INFORMATION ABOUT RESERVES

 

The SEC permits oil and gas companies to disclose in their filings with the SEC only proved reserves, which are reserve estimates that geological and engineering data demonstrate with reasonable certainty to be recoverable in future years from known reservoirs under existing economic and operating conditions. St. Mary uses in this press release the terms “probable” and “possible” reserves, which SEC guidelines prohibit from being included in filings with the SEC. Probable reserves are unproved reserves which are more likely than not to be recoverable. Possible reserves are unproved reserves which are less likely to be recoverable than probable reserves.

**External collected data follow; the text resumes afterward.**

import Mathlib
import Summits.HubbardSuperconductivity.HubbardSuperconductivity.Theses.AposterioriCapRg

/-!
# Sketch — crux-ideate stmt-HubbardSuperconductivity-13884 (`AposterioriCapRg.AposterioriOrderCriterionR`), round 1, ideator 1

First lemmas of the idea card filed this round (they only need to ELABORATE; proofs are `sorry`):

* §A — card `log-concave-lift-brascamp-lieb` (the lever: lift the pair phase to `ℝ` on the small-gradient
  tube given the integer vorticity/winding form; the lifted sourced measure is LOG-CONCAVE, so Brascamp–Lieb /
  Bakry–Émery (A1) is the reflection-positivity-free infrared bound; A2 is its first model-level consequence:
  the vortex-free ("tube") sector of ANY uniformly convex lifted rotor model on the `(2+1)`-torus `(ℤ/Lℤ)³` has
  phase coherence `E cos θ_x ≥ 1 - C/(2c)` uniformly in `L` — no Villain/Gaussian weights, no duality, no RP).
* §B — salvage from the dropped line "KLS with a spectral floor" (NOTES.md §Levers 2): the tilted single-mode
  variational bound turning two-point coherence of a SOURCED ground state into a one-point order-parameter gain
  at a larger source (Koma–Tasaki's double-commutator mechanism with a tilt `G = g(O)`); kept because the
  crux-plan of §A may prefer to assemble through it.
-/

noncomputable section

set_option linter.dupNamespace false
set_option linter.unusedVariables false

namespace Summit.HubbardSuperconductivity.HubbardSuperconductivity.Cruxes.AposterioriOrderCriterionR.SketchIdeator1

open scoped BigOperators Matrix ComplexOrder ENNReal NNReal
open MeasureTheory ProbabilityTheory Real Finset Literature.Probability.LatticeModels

/-! ## §A  Card `log-concave-lift-brascamp-lieb` -/

/-- **A1 (Brascamp–Lieb / Bakry–Émery Poincaré inequality on a uniformly log-concave body).**
For a convex body `S ⊆ ℝ^ι`, a potential `V` that is `c`-strongly convex on `S`, and the probability measure
`μ ∝ 𝟙_S e^{-V} dx` (Mathlib: `(volume.restrict S).tilted (-V)`; the zero measure in the non-integrable junk
case, for which the bound is trivial), every `K`-Lipschitz observable has `Var_μ f ≤ K²/c`.
(Brascamp–Lieb 1976, Thm 4.1 in the form `Var f ≤ ∫⟨∇f,(∇²V)⁻¹∇f⟩`; Bakry–Émery; the convex-constraint
case by approximation `V + n·dist(·,S)²`.)  This is the RP-free "Gaussian domination" the card runs on. -/
theorem variance_le_of_strongConvexOn {ι : Type*} [Fintype ι] {c : ℝ} (hc : 0 < c)
    {S : Set (EuclideanSpace ℝ ι)} (hS : Convex ℝ S) (hSm : MeasurableSet S)
    (V : EuclideanSpace ℝ ι → ℝ) (hV : StrongConvexOn S c V) (hVc : ContinuousOn V S)
    (f : EuclideanSpace ℝ ι → ℝ) {K : ℝ≥0} (hf : LipschitzWith K f) :
    variance f (((volume : Measure (EuclideanSpace ℝ ι)).restrict S).tilted (fun x => -V x)) ≤
      (K : ℝ) ^ 2 / c := by
  sorry

section LiftedRotor

variable (L : ℕ) [NeZero L]

/-- Sites of the `(2+1)`-dimensional block lattice: the discrete 3-torus `(ℤ/Lℤ)³` (two block-space directions,
one imaginary-time direction; anisotropy is carried by direction-dependent link potentials `W i`). -/
abbrev Site3 : Type := TorusSite 3 L

/-- Lifted phase configurations, PINNED at the origin (`θ 0 = 0` kills the global `2πℤ`/zero mode): a real
number per non-zero site. -/
abbrev LiftedCfg : Type := {x : Site3 L // x ≠ 0} → ℝ

variable {L}

/-- The lifted phase field extended by `θ 0 = 0`. -/
def ext (θ : LiftedCfg L) (x : Site3 L) : ℝ :=
  if h : x = 0 then 0 else θ ⟨x, h⟩

/-- The lifted link gradient `η_{x,i} = θ(x + eᵢ) - θ(x)` (a REAL number — the whole point of the lift). -/
def grad (θ : LiftedCfg L) (x : Site3 L) (i : Fin 3) : ℝ :=
  ext θ (x + Pi.single i 1) - ext θ x

variable (L)

/-- The small-gradient TUBE `{θ : |η_{x,i}| ≤ a ∀ x i}` — a CONVEX subset of configuration space (intersection of
slabs); on it a potential convex on `[-a,a]` is convex in `θ`. In the card this is the vortex-free, small-field
sector given the integer form `n = 0`; general `n` shifts each slab by `2πn_{x,i}`, still convex. -/
def tube (a : ℝ) : Set (LiftedCfg L) :=
  {θ | ∀ (x : Site3 L) (i : Fin 3), |grad θ x i| ≤ a}

/-- The lifted energy `Σ_{x,i} W_i(η_{x,i})` for direction-dependent link potentials `W : Fin 3 → ℝ → ℝ`
(space links `i = 0,1`: block Josephson coupling; time links `i = 2`: block charging in Villain form; NOT
required to be cosines or Gaussians — only convex on `[-a,a]`). -/
def liftedEnergy (W : Fin 3 → ℝ → ℝ) (θ : LiftedCfg L) : ℝ :=
  ∑ x : Site3 L, ∑ i : Fin 3, W i (grad θ x i)

/-- The tube-constrained lifted Gibbs measure `μ ∝ 𝟙_{tube a} e^{-Σ W_i(η)} dθ` (a probability measure: the
tube is bounded because `θ` is pinned, and has positive volume). -/
def liftedMeasure (W : Fin 3 → ℝ → ℝ) (a : ℝ) : Measure (LiftedCfg L) :=
  ((volume : Measure (LiftedCfg L)).restrict (tube L a)).tilted (fun θ => -liftedEnergy L W θ)

/-- **A2 (the vortex-free sector is ordered by convexity alone).** There is a universal `C` (any
`C > sup_L sup_x R^{(ℤ/L)³}_{eff}(0,x)`, the effective resistance of the unit 3-torus network, e.g. `C = 2`)
such that for EVERY side `L`, tube width `a > 0`, convexity constant `c > 0` and every family of even link
potentials `W_i` that are `c`-strongly convex on `[-a,a]`, the pinned lifted field has
`Var(θ_x) ≤ C/c` and hence `E cos θ_x ≥ 1 - C/(2c)` for every site `x`, uniformly in `L`.
Proof sketch: the Hessian of `liftedEnergy` on the tube dominates `c · (grounded graph Laplacian)`, so
Brascamp–Lieb (A1 in matrix form) gives `Var θ_x ≤ c⁻¹ (Δ_grounded⁻¹)_{xx} = c⁻¹ R_eff(0,x) ≤ C/c`
(`d = 3`: bounded resistance); evenness of `W` makes the measure `θ ↦ -θ` symmetric, so `E θ_x = 0` and
`cos u ≥ 1 - u²/2` finishes. With `c ≍ kStar` (block stiffness in units of the block lattice) this is the
`1 - O(1/kStar)` phase coherence of the card, for ARBITRARY convex (non-Villain) weights. -/
theorem tube_sector_phase_coherence :
    ∃ C : ℝ, 0 < C ∧ ∀ (L : ℕ) [NeZero L] (a c : ℝ), 0 < a → 0 < c →
      ∀ W : Fin 3 → ℝ → ℝ,
        (∀ i, StrongConvexOn (Set.Icc (-a) a) c (W i)) → (∀ i, ContinuousOn (W i) (Set.Icc (-a) a)) →
        (∀ i t, W i (-t) = W i t) →
        ∀ x : Site3 L,
          variance (fun θ => ext θ x) (liftedMeasure L W a) ≤ C / c ∧
          1 - C / (2 * c) ≤ ∫ θ, Real.cos (ext θ x) ∂(liftedMeasure L W a) := by
  sorry

end LiftedRotor

/-! ## §B  Salvage: the tilted single-mode bound (two-point coherence at source `h` ⇒ one-point gain at source `h + h'`) -/

/-- **B1 (tilted single-mode variational bound).** `A` Hermitian (think `A = K - hO`, the sourced Hamiltonian),
`ψ` a ground vector of `A`, `O` the Hermitian order operator, `G` a Hermitian TILT (think `G = g(O)`, e.g.
`exp(εO/L²)`), `Gψ ≠ 0`. Then for every `h'`,
`E₀(A - h'O) ≤ E₀(A) - h' · ⟨O⟩_{Gψ} + ⟨ψ, (GAG - ½(G²A + AG²)) ψ⟩ / ‖Gψ‖²`,
and the last numerator is the double commutator `½⟨ψ,[G,[A,G]]ψ⟩` (because `Aψ = E₀ψ`), of size `O(L^{d-2})`
for local `A` and `G = g(O/L^d)` — Koma–Tasaki's mechanism (tree: `KomaTasaki.horschVonDerLinden_holds`) with a
tilt instead of `G = O`. Use: if the sourced ground state has pair LRO (variance of `O/L²` bounded below), an
exponential tilt raises `⟨O⟩` by `c·L²`, so the order parameter at source `h + h'` gains `c/2` — the step that
converts two-point phase coherence (what §A delivers most easily) into the one-point conclusion of R via the
in-tree energy-gain API `le_dWaveOrderParameter_of_le_liminf_energyGain`. Proof: Rayleigh quotient of the
trial vector `Gψ/‖Gψ‖` (tree: `groundEnergy_le_rayleigh_holds`) and `⟨ψ,G²Aψ⟩ = ⟨ψ,AG²ψ⟩ = E₀‖Gψ‖²`. -/
theorem groundEnergy_source_le_tilted {n : Type*} [Fintype n] [DecidableEq n]
    {A O G : Matrix n n ℂ} (hA : A.IsHermitian) (hO : O.IsHermitian) (hG : G.IsHermitian)
    (ψ : n → ℂ) (hψ : A *ᵥ ψ = (A.groundEnergy : ℂ) • ψ) (hGψ : G *ᵥ ψ ≠ 0) (h' : ℝ) :
    (A - (h' : ℂ) • O).groundEnergy ≤
      A.groundEnergy
        - h' * ((star (G *ᵥ ψ) ⬝ᵥ (O *ᵥ (G *ᵥ ψ))).re / (star (G *ᵥ ψ) ⬝ᵥ (G *ᵥ ψ)).re)
        + (star ψ ⬝ᵥ ((G * A * G - (2⁻¹ : ℂ) • (G * G * A + A * G * G)) *ᵥ ψ)).re
            / (star (G *ᵥ ψ) ⬝ᵥ (G *ᵥ ψ)).re := by
  sorry

/-- The target this sketch serves (by name, so the audit block records it): the crux decl itself. Nothing is
claimed about it here. -/
example : Prop := Summit.HubbardSuperconductivity.HubbardSuperconductivity.Theses.AposterioriCapRg.AposterioriOrderCriterionR

end Summit.HubbardSuperconductivity.HubbardSuperconductivity.Cruxes.AposterioriOrderCriterionR.SketchIdeator1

Estimates of probable and possible reserves which may potentially be recoverable through additional drilling or recovery techniques are by their nature more uncertain than estimates of proved reserves and accordingly are subject to substantially greater risk of not actually being realized by the Company. In addition, our production forecasts and expectations for future periods are dependent upon many assumptions, including estimates of production decline rates from existing wells and the undertaking and outcome of future drilling activity, which may be affected by significant commodity price declines or drilling cost increases.